How far does Cantor-Bendixson rank counting let us build computable isomorphisms between ordinals?

Question

This is tangentially related to this old question of mine.

Say that a clean well-ordering is a computable well-ordering $\triangleleft$ of $\mathbb{N}$ such that the following additional data is computable as well:

• The $\triangleleft$-successor relation.

• The map sending the pair $(a,b)$ to the $a_\triangleleft$th element (in the sense of $\triangleleft$) which is a $b_\triangleleft$-limit-point (and outputting some fixed value, say $17$, if no such element exists).

Here "$x_\triangleleft$" is the ordertype of $\triangleleft$ up to but not including $x$, and the notion of "$b$-limit-point" is defined recursively as follows:

• A $0$-limit-point is just an element with no immediate predecessor.

• A $\theta+1$-limit-point is a $\theta$-limit-point which is itself a limit of $\theta$-limit-points.

• If $\lambda$ is a nonzero limit ordinal, a $\lambda$-limit-point is an element which is a $\theta$-limit-point for all $\theta<\lambda$.

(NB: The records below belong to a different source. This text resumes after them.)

import Literature.AlgebraicGeometry.AbelianSchemes.SerreTensorIdealTranslationQuasiInverse   -- ★ `serreTranslateInv`, `isMonHom_serreTranslateInv`, `i_comp_serreTranslateInv`
import Literature.AlgebraicGeometry.AbelianSchemes.SerreTranslateCoverLeg                     -- ★ `isFinite_baseChangeHom_left`, `i_baseChange_comp_baseChangeHom`, `RingAction.baseChange`
import Literature.AlgebraicGeometry.GroupSchemes.SubPinCompCoverClosedImmersion                 -- ★ p850881 `isClosedImmersion_subpin_comp_cover_left`
import HarnessLib

/-!
# The SCALAR RETURN MAP `g_a` of the ideal translation `ψ_P : A → A ⊗_𝒪 𝔟` (`ψ_P ≫ g_a = ι(a)` for every `a ∈ 𝔭 = (P₁, …, P_m)`), over ANY base and
# after ANY base change; corollary: a closed subscheme of `A ×_S S′` killed by an ideal prime to `𝔭` stays a CLOSED IMMERSION through `ψ_P ×_S S′`
# ([Conrad2004GrossZagier] §7 Thm. 7.5; [MumfordAV1970] §7 Thm. 4; [GortzWedhorn2020] Cor. 12.92)

Topic `AlgebraicGeometry/AbelianSchemes`, namespace `Literature.AlgebraicGeometry.AbelianSchemes.AbelianSchemeOver` (continues ★
`SerreTensorIdealTranslationQuasiInverse`).  THEOREMS ONLY (no definition, no instance, no notation, no named fact, no `sorry`); ANY base scheme `S`, any
commutative coefficient ring `𝒪`.  Cell `hodgecm-mathlib` (D-0151), F0∕P6 «MOD» (crux hLiu418 = stmt-HodgeConjecture-24832, `--supports`, count-neutral), line L2,
organ (IMG) «IMAGE LINE ENGINE», piece **(T1-LS)** «the `hclosed` side condition of the (IMG) row at the MODEL cover leg `c̄_R = ψ_P ×_𝓨 x̃″`» (A-p06 (g36)
handoff 2026-09-02T10:40:49Z, A-p06 (g37)): generic floor.  HC_CM is proved only modulo the printed citations (2 remaining named inputs hLiu418 24832, h413 24833)
until rung 0 closes; this file is generic and changes no count.

## Mathematics

`ψ_P = (A ≅ A ⊗_𝒪 𝒪) ≫ (A ⊗ P) : A → A ⊗_𝒪 𝔟` is the Serre map of the column `P ∈ 𝔟 = E′·𝒪ᵐ` (`E′P = P`), with kernel `A[𝔭]`, `𝔭 := (P₁, …, P_m)` (★
`SerreTensorIdealTranslationKernel`).  For a ROW `Q_a` with `Q_a E′ = Q_a` and `Q_a P = a` (a `1 × 1` scalar), the Serre map `ψ′_{Q_a} := (A ⊗ Q_a) ≫ (A ⊗_𝒪 𝒪 ≅ A)`
(★ `serreTranslateInv`) satisfies **`ψ_P ≫ ψ′_{Q_a} = ι(a)`** — the proof of ★ `serreTranslate_comp_serreTranslateInv` verbatim with a general scalar in place of
`N` (★ `serrePresentationHom_comp_of_quasiInverse` is stated for any `a`).  Such a row EXISTS FOR EVERY `a ∈ 𝔭`: write `a = Σ_k c_k P_k` and put `Q_a := c E′`
(`Q_a E′ = c E′E′ = c E′`, `Q_a P = c E′P = c P = a`) — on the module side, `Hom_𝒪(𝔭⁻¹, 𝒪) = 𝔭` ([Conrad2004GrossZagier] §7 Thm. 7.5: «`ψ_P ∘ g_a = a`»).  Base
change along `g : S′ → S` is a monoidal functor, so `(ψ_P)_{S′} ≫ (ψ′_{Q_a})_{S′} = ι_{S′}(a)`.  COROLLARY (with ★ p850881 `isClosedImmersion_subpin_comp_cover_left`,
[GortzWedhorn2020] Cor. 12.92 «finite mono = closed immersion»): if `ψ_P` is finite, `ζ : Z ↪ A_{S′}` is a closed immersion killed by an ideal `𝔡` with
`𝔭 + 𝔡 = (1)` (pick `a ∈ 𝔭`, `b ∈ 𝔡`, `a + b = 1`; then `ι(a)` fixes `ζ`), then `ζ ≫ (ψ_P)_{S′}` is a CLOSED IMMERSION.

## Contents
* §1 `exists_row_mul_eq_scalar_of_mem_span` (the row `Q_a = c E′`).
* §2 **`serreTranslate_comp_serreTranslateInv_of_mul_eq_scalar`** (`ψ_P ≫ ψ′_{Q_a} = ι(a)`), **`exists_returnMap_of_mem_span`** (for `a ∈ 𝔭`: a homomorphism
  `g_a` with `ψ_P ≫ g_a = ι(a)`, `𝒪`-equivariant).
* §3 **`exists_returnMap_baseChangeHom_of_mem_span`** (the same after base change along `g : S′ → S`).
* §4 **`isClosedImmersion_comp_baseChangeHom_serreTranslate_left`** (the (T1) corollary at the model cover `(ψ_P)_{S′}`).

## References
* [Conrad2004GrossZagier] B. Conrad, *Gross–Zagier revisited*, MSRI Publ. 49 (2004), §7 (Thm. 7.5).
* [MumfordAV1970] D. Mumford, *Abelian Varieties* (1970), §7 Thm. 4 and the remark following it (p. 72).
* [GortzWedhorn2020] U. Görtz, T. Wedhorn, *Algebraic Geometry I*, 2nd ed. (2020), Cor. 12.92 and Prop. 12.94; Section (4.7) (pp. 107–108).
* Tree: ★ `SerreTensorIdealTranslationQuasiInverse`, ★ `SerreTensorQuasiInverse` (FILE 13), ★ `SerreTranslateCoverLeg`, ★ `SubPinCompCoverClosedImmersion`.
-/

set_option autoImplicit false

noncomputable section

-- Mathlib's `Over`/pull-back API is stated across semireducible wrappers (as in the ★ `AbelianSchemes/*` files).
set_option backward.isDefEq.respectTransparency false

universe u

open CategoryTheory CategoryTheory.Limits AlgebraicGeometry MonoidalCategory CartesianMonoidalCategory
open scoped MonObj

namespace Literature.AlgebraicGeometry.AbelianSchemes

namespace AbelianSchemeOver

/-! ## §1 The row `Q_a = c E′` of a scalar `a ∈ (P₁, …, P_m)` (pure matrix algebra) -/

/-- **For `a ∈ 𝔭 = (P₁, …, P_m)` there is a row `Q_a` with `Q_a E′ = Q_a` and `Q_a P = a`**: `a = Σ_k c_k P_k`, `Q_a := c E′` (`E′E′ = E′`, `E′P = P`).  Module
side: `Hom_𝒪(𝔟, 𝒪) ∋ (x ↦ Q_a x)` maps `P ↦ a`. [cite: Conrad2004GrossZagier, §7 (Thm. 7.5)] -/
theorem exists_row_mul_eq_scalar_of_mem_span {O : Type*} [CommRing O] {m : ℕ} (E' : Matrix (Fin m) (Fin m) O) (hE' : E' * E' = E')
    (P : Matrix (Fin m) (Fin 1) O) (hP : E' * P = P) {a : O} (ha : a ∈ Ideal.span (Set.range fun k => P k 0)) :
    ∃ Qa : Matrix (Fin 1) (Fin m) O, Qa * E' = Qa ∧ Qa * P = Matrix.scalar (Fin 1) a := by
  classical
  obtain ⟨c, hc⟩ := Ideal.mem_span_range_iff_exists_fun.1 ha
  refine ⟨Matrix.of (fun (_ : Fin 1) k => c k) * E', by rw [Matrix.mul_assoc, hE'], ?_⟩
  rw [Matrix.mul_assoc, hP]
  ext i j
  rw [Fin.fin_one_eq_zero i, Fin.fin_one_eq_zero j, Matrix.mul_apply, Matrix.scalar_apply, Matrix.diagonal_apply_eq]
  simpa only [Matrix.of_apply] using hc

/-! ## §2 `ψ_P ≫ ψ′_{Q_a} = ι(a)` and the return map of a scalar `a ∈ 𝔭` -/

section Base

variable {S : Scheme.{u}} {A : AbelianSchemeOver S} {O : Type*} [CommRing O] (act : A.RingAction O) [IsCommMonObj A.X]
  {m : ℕ} (E' : Matrix (Fin m) (Fin m) O) (hE' : E' * E' = E') (P : Matrix (Fin m) (Fin 1) O)

/-- **`ψ_P ≫ ψ′_{Q_a} = ι(a)`** for a row `Q_a` with `Q_a E′ = Q_a`, `Q_a P = a` — ★ `serreTranslate_comp_serreTranslateInv` with a general scalar `a` in place of the
integer `N` (★ `serrePresentationHom_comp_of_quasiInverse`, ★ `serreTensorOneIso_equivariant`). [cite: Conrad2004GrossZagier, §7 (Thm. 7.5)] [cite: MumfordAV1970, §7 Thm. 4 (p. 72)] -/
theorem serreTranslate_comp_serreTranslateInv_of_mul_eq_scalar (Qa : Matrix (Fin 1) (Fin m) O) (hP : E' * P = P) (hQ : Qa * E' = Qa) {a : O}
    (hQP : Qa * P = Matrix.scalar (Fin 1) a) :
    serreTranslate act E' hE' P ≫ serreTranslateInv act E' hE' Qa = act.i a := by
  rw [serreTranslate, serreTranslateInv, Category.assoc, ← Category.assoc (serrePresentationHom act 1 _ E' hE' P),
    serrePresentationHom_comp_of_quasiInverse act (1 : Matrix (Fin 1) (Fin 1) O) one_mul_one_fin_one E' hE' P Qa
      (by rw [Matrix.mul_one]; exact hP) (by rw [Matrix.one_mul]; exact hQ.symm) (by rw [Matrix.mul_one]; exact hQP),
    serreTensorOneIso_equivariant, Iso.inv_hom_id_assoc]

/-- **THE RETURN MAP OF A SCALAR `a ∈ 𝔭 = (P₁, …, P_m)`**: a homomorphism `g_a : A ⊗_𝒪 𝔟 → A` with `ψ_P ≫ g_a = ι(a)`, intertwining `ι_{A⊗𝔟}` with `ι` (namely
`ψ′_{Q_a}` for the row of §1). [cite: Conrad2004GrossZagier, §7 (Thm. 7.5)] [cite: MumfordAV1970, §7 Thm. 4 (p. 72)] -/
theorem exists_returnMap_of_mem_span (hP : E' * P = P) {a : O} (ha : a ∈ Ideal.span (Set.range fun k => P k 0)) :
    ∃ g : (serreTensor act E' hE').X ⟶ A.X, IsMonHom g ∧ serreTranslate act E' hE' P ≫ g = act.i a ∧
      ∀ x : O, (serreAction act E' hE').i x ≫ g = g ≫ act.i x := by
  obtain ⟨Qa, hQ, hQP⟩ := exists_row_mul_eq_scalar_of_mem_span E' hE' P hP ha
  exact ⟨serreTranslateInv act E' hE' Qa, isMonHom_serreTranslateInv act E' hE' Qa,
    serreTranslate_comp_serreTranslateInv_of_mul_eq_scalar act E' hE' P Qa hP hQ hQP, fun x => i_comp_serreTranslateInv act E' hE' Qa hQ x⟩

end Base

/-! ## §3 After base change along `g : S′ → S` -/

section BaseChange

variable {S S' : Scheme.{u}} (g : S' ⟶ S) {A : AbelianSchemeOver S} {O : Type*} [CommRing O] (act : A.RingAction O) [IsCommMonObj A.X]
  {m : ℕ} (E' : Matrix (Fin m) (Fin m) O) (hE' : E' * E' = E') (P : Matrix (Fin m) (Fin 1) O)

/-- **THE RETURN MAP OF `a ∈ 𝔭` AT THE BASE-CHANGED COVER `(ψ_P)_{S′} : A_{S′} → (A ⊗_𝒪 𝔟)_{S′}`**: a homomorphism `g` with `(ψ_P)_{S′} ≫ g = ι_{S′}(a)`, intertwining the
base-changed actions (base change of §2 along the monoidal functor `×_S S′`). [cite: Conrad2004GrossZagier, §7 (Thm. 7.5)] [cite: GortzWedhorn2020, Section (4.7) (pp. 107–108)] -/
theorem exists_returnMap_baseChangeHom_of_mem_span (hP : E' * P = P) {a : O} (ha : a ∈ Ideal.span (Set.range fun k => P k 0)) :
    ∃ g' : ((serreTensor act E' hE').baseChange g).X ⟶ (A.baseChange g).X,
      IsMonHom g' ∧ baseChangeHom (serreTranslate act E' hE' P) g ≫ g' = (act.baseChange g).i a ∧
        ∀ x : O, ((serreAction act E' hE').baseChange g).i x ≫ g' = g' ≫ (act.baseChange g).i x := by
  obtain ⟨g₀, hg₀, hψg₀, hxg₀⟩ := exists_returnMap_of_mem_span act E' hE' P hP ha
  haveI := hg₀
  refine ⟨baseChangeHom g₀ g, isMonHom_baseChangeHom g₀ g, ?_, fun x => i_baseChange_comp_baseChangeHom g _ _ g₀ x (hxg₀ x)⟩
  rw [RingAction.baseChange_i]
  change (Over.pullback g).map (serreTranslate act E' hE' P) ≫ (Over.pullback g).map g₀ = (Over.pullback g).map (act.i a)
  rw [← Functor.map_comp, hψg₀]

/-! ## §4 (T1) A closed subscheme of `A_{S′}` killed by an ideal prime to `𝔭` stays a closed immersion through `(ψ_P)_{S′}` -/

/-- **(T1) THE `hclosed` SIDE CONDITION AT THE MODEL COVER.**  `ψ_P : A → A ⊗_𝒪 𝔟` finite (e.g. ★ `isFinite_serreTranslate_left` from a quasi-inverse row), `𝔡` an
ideal with `𝔭 + 𝔡 = (1)` (`𝔭 = (P₁, …, P_m)`), `ζ : Z → A_{S′}` over `S′` with `ζ.left` a CLOSED IMMERSION and KILLED BY `𝔡` (`ζ ≫ ι_{S′}(x) = 1`, `x ∈ 𝔡`; e.g.
`V(J) ↪ A_{S′}[𝔡] ↪ A_{S′}`).  Then `(ζ ≫ (ψ_P)_{S′}).left` is a closed immersion: pick `a ∈ 𝔭`, `b ∈ 𝔡`, `a + b = 1`, the return map `g_a` of §3 has
`(ψ_P)_{S′} ≫ g_a = ι_{S′}(a)` and `ι_{S′}(a)` fixes `ζ`, so `ζ ≫ (ψ_P)_{S′}` is a finite monomorphism (★ p850881 `isClosedImmersion_subpin_comp_cover_left`, Mathlib
`IsClosedImmersion.iff_isFinite_and_mono`). [cite: GortzWedhorn2020, Cor. 12.92 and Prop. 12.94] [cite: Conrad2004GrossZagier, §7 (Thm. 7.5)] -/
theorem isClosedImmersion_comp_baseChangeHom_serreTranslate_left (hP : E' * P = P) [IsFinite (serreTranslate act E' hE' P).left]
    {𝔡 : Ideal O} (h𝔭𝔡 : Ideal.span (Set.range fun k => P k 0) ⊔ 𝔡 = ⊤)
    {Z : Over S'} (ζ : Z ⟶ (A.baseChange g).X) [IsClosedImmersion ζ.left] (hζ : ∀ x ∈ 𝔡, ζ ≫ (act.baseChange g).i x = 1) :
    IsClosedImmersion (ζ ≫ baseChangeHom (serreTranslate act E' hE' P) g).left := by
  obtain ⟨a, ha, b, hb, hab⟩ := Submodule.mem_sup.mp ((Ideal.eq_top_iff_one _).mp h𝔭𝔡)
  obtain ⟨g', -, hψg', -⟩ := exists_returnMap_baseChangeHom_of_mem_span g act E' hE' P hP ha
  haveI : IsFinite (baseChangeHom (serreTranslate act E' hE' P) g).left := isFinite_baseChangeHom_left g _
  exact Literature.AlgebraicGeometry.GroupSchemes.IdealKernelLayerMap.isClosedImmersion_subpin_comp_cover_left 𝔡 (fun x => (act.baseChange g).i x)
    (fun x y => (act.baseChange g).i_add x y) (act.baseChange g).i_one ζ hζ (baseChangeHom (serreTranslate act E' hE' P) g) g' hab hb hψg'

end BaseChange

end AbelianSchemeOver

end Literature.AlgebraicGeometry.AbelianSchemes

end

It's a bit tedious but not hard to show that every computable ordinal does in fact have a clean copy. More interestingly, for "small" $\alpha$ any two clean well-orderings of ordertype $\alpha$ are computably isomorphic, i.e. the unique isomorphism between them is itself computable. I'm curious how far this phenomenon persists:

What is the smallest $\alpha$ such that there are non-computably-isomorphic clean copies of $\alpha$?

My current guess is $\epsilon_\omega$, but I don't see how to prove this.

Answer 1

The answer is indeed $ε_ω$. The $a$th $b$-limit point is $ω^b a$, or depending on the convention but immaterial for the computational power, $ω^{1+b} a$ or $ω^b (1+a)$ or $ω^{1+b} (1+a)$. The ability to compute this is equivalent to the ability to represent the ordinals in CNF (Cantor normal form) base $ω$ (see below). $ω$ is the smallest ordinal with computably non-isomorphic computable representations (if we have only ordering and not successor), which yields $ω$th fixpoint of $x→ω^x$ as the answer.

Two computably non-isomorphic representations of $ω$ are the standard one, and (for example) the set of $(i,j)$ such that the $i$th Turing machine halts on the empty tape in exactly $j$ steps, with $(i_1,j_1) < (i_2,j_2) ⇔ i_1 < i_2$. The set of such $(i,j)$ is computable, as required.

For ordinals past $ε_0$, CNF base $ω$ (aka CNF) is defined as usual, except that all fixpoints of $x→ω^x$ are treated as constants. Addition, multiplication, and exponentiation in CNF base $ω$ depends only on the ordering of these constants and not their exact values, so we can plug in constant names, and convert from computably non-isomorphic representations of $ω$ to the $ε_ω$ answer here.

For converting $x$ in a (what you call) clean well-ordering to CNF base $ω$, identify $b$ such that $x$ is $b$-limit point but not $b+1$-limit point, i.e. $x = ω^b a$ but $∃a' \, ω^{b+1} a' < x < ω^{b+1} (a'+1)$. Recursively proceed to parse $a$ and $b$, until reaching 0 and fixpoints of exponentiation base $ω$, which then yields (using ordinal arithmetic) CNF base $ω$ representation.